_Problem to solve_
Repeat exactly the lines from the start of the entries below through the line containing "# for every". Omit the rest.

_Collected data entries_
Content starts

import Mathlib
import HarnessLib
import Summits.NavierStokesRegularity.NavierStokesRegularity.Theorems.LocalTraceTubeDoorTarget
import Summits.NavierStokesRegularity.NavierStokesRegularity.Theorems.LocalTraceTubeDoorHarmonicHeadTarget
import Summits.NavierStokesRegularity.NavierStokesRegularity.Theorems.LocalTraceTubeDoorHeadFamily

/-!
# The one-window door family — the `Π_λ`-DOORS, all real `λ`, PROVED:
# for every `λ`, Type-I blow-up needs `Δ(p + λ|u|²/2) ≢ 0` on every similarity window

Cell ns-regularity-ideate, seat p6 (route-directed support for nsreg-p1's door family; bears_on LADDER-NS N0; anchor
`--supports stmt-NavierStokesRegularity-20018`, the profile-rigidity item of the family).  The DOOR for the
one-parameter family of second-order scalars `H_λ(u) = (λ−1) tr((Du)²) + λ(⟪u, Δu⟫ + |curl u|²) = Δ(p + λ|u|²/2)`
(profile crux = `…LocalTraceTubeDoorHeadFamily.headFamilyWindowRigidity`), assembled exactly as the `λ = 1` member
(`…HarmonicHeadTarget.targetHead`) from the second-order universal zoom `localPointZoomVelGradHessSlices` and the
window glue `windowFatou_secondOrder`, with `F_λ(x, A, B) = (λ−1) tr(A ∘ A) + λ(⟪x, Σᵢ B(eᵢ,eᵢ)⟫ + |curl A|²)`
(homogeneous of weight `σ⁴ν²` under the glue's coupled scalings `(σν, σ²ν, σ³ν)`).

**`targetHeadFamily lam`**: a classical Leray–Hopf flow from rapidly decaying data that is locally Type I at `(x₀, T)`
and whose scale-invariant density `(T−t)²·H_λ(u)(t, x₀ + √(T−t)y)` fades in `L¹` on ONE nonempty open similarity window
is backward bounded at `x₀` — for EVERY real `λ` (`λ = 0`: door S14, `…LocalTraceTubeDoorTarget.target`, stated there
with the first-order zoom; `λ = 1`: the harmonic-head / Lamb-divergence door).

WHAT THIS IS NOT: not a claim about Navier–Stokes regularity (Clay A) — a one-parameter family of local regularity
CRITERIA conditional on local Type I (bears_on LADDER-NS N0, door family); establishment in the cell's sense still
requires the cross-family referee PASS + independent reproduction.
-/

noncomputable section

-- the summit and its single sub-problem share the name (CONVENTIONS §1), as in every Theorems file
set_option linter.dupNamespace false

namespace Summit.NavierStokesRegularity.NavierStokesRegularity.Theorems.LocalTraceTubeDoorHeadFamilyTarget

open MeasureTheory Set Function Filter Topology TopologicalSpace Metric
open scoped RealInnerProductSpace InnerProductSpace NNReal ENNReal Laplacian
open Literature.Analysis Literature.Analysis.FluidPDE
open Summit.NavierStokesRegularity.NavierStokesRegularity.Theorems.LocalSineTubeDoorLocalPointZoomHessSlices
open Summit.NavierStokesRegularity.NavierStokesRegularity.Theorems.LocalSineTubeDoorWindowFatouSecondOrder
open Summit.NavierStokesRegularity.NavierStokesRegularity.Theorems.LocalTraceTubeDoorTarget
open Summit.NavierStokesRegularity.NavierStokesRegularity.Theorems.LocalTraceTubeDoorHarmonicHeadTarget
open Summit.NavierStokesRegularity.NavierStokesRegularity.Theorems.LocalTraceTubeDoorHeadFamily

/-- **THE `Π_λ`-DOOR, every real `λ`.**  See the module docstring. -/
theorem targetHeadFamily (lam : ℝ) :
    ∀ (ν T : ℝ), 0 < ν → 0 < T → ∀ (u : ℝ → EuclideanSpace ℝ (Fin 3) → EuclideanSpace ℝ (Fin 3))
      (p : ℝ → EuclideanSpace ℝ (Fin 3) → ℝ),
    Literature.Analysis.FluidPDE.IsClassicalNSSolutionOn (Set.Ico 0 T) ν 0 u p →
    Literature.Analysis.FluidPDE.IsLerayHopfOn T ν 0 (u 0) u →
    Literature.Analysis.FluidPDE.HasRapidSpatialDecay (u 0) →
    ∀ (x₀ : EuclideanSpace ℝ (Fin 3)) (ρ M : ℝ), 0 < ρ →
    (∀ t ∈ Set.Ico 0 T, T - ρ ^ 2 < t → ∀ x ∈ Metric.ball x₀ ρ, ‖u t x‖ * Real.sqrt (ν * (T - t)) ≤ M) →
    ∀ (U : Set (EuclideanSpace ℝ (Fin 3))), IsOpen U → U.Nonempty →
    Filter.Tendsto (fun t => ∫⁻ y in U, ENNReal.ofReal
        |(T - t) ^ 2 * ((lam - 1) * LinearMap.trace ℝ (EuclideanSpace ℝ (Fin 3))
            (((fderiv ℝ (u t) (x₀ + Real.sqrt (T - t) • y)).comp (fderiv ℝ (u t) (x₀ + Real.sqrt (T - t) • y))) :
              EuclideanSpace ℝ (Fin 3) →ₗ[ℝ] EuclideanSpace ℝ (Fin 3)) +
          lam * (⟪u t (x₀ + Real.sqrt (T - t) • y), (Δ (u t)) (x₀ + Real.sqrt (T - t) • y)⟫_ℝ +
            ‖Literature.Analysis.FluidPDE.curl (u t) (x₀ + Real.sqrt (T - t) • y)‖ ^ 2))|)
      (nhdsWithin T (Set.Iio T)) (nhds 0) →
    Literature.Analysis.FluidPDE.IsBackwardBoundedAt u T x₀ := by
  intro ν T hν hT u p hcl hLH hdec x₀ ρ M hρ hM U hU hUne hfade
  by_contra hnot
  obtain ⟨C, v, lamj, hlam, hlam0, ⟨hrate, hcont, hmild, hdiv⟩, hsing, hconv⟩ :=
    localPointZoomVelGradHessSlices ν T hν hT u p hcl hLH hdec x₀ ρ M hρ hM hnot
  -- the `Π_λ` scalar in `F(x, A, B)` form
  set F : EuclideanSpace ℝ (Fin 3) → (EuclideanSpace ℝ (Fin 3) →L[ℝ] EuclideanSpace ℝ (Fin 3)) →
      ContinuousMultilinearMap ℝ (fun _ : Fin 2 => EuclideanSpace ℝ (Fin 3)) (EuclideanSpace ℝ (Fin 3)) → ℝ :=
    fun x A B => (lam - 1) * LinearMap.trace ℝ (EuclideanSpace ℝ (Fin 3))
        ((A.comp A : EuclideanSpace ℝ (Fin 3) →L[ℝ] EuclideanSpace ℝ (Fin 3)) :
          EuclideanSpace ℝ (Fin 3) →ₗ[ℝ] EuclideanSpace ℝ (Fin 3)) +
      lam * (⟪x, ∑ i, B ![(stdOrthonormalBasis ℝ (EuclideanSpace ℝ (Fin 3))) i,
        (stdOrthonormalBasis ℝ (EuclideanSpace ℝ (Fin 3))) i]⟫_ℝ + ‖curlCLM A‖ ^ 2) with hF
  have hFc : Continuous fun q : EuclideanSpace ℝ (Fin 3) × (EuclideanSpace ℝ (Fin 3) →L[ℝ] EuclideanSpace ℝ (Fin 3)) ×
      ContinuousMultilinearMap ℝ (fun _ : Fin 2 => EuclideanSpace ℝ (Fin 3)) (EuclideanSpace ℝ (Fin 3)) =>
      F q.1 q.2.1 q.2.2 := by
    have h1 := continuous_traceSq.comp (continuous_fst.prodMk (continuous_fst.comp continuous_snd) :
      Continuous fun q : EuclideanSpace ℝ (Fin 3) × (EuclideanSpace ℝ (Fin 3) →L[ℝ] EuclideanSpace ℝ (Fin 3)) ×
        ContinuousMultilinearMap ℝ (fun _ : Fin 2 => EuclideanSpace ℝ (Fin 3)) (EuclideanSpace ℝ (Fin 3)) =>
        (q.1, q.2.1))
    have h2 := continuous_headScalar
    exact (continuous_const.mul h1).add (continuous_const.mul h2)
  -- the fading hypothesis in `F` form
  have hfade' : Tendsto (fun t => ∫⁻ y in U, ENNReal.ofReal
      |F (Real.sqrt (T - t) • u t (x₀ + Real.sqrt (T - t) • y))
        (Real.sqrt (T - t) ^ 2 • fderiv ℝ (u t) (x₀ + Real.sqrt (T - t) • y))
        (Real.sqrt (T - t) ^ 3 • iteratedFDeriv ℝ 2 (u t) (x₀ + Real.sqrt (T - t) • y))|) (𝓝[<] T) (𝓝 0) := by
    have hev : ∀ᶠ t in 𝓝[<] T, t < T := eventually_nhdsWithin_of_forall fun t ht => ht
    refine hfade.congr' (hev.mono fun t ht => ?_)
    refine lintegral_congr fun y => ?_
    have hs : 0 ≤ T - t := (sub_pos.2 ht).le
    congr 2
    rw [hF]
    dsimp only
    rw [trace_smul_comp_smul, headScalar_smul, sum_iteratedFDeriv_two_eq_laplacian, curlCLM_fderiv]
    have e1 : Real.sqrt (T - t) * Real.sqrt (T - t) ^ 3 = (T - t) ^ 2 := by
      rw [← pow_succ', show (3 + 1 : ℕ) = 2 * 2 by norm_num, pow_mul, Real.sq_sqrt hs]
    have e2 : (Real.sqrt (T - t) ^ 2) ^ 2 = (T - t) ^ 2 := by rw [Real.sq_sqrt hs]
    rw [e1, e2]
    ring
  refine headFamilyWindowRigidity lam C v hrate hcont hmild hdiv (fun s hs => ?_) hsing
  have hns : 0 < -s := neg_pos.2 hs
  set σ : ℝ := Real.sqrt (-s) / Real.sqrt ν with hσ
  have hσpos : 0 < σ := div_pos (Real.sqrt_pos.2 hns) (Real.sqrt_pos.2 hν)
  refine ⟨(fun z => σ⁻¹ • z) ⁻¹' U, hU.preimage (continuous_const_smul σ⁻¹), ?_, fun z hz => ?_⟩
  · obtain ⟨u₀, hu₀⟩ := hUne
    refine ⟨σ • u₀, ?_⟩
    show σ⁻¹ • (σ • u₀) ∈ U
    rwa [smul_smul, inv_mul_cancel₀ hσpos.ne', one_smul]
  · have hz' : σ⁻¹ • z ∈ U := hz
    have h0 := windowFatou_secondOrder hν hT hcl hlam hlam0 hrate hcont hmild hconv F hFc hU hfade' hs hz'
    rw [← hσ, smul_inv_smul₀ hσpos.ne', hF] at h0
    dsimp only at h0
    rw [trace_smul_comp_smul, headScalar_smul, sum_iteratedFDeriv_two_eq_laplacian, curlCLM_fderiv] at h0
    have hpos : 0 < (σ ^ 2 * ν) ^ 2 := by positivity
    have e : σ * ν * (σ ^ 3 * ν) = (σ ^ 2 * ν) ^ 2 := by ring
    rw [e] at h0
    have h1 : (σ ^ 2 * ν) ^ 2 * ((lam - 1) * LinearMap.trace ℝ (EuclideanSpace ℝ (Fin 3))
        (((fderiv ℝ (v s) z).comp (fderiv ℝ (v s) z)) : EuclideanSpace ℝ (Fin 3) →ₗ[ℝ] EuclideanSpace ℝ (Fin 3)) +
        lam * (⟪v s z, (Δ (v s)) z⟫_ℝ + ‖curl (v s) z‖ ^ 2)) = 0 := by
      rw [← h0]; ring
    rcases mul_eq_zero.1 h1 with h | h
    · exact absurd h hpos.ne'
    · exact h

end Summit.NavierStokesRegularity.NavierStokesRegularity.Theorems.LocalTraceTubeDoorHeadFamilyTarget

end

Content ends

_Expected answer_
import Mathlib
import HarnessLib
import Summits.NavierStokesRegularity.NavierStokesRegularity.Theorems.LocalTraceTubeDoorTarget
import Summits.NavierStokesRegularity.NavierStokesRegularity.Theorems.LocalTraceTubeDoorHarmonicHeadTarget
import Summits.NavierStokesRegularity.NavierStokesRegularity.Theorems.LocalTraceTubeDoorHeadFamily

/-!
# The one-window door family — the `Π_λ`-DOORS, all real `λ`, PROVED:
# for every `λ`, Type-I blow-up needs `Δ(p + λ|u|²/2) ≢ 0` on every similarity window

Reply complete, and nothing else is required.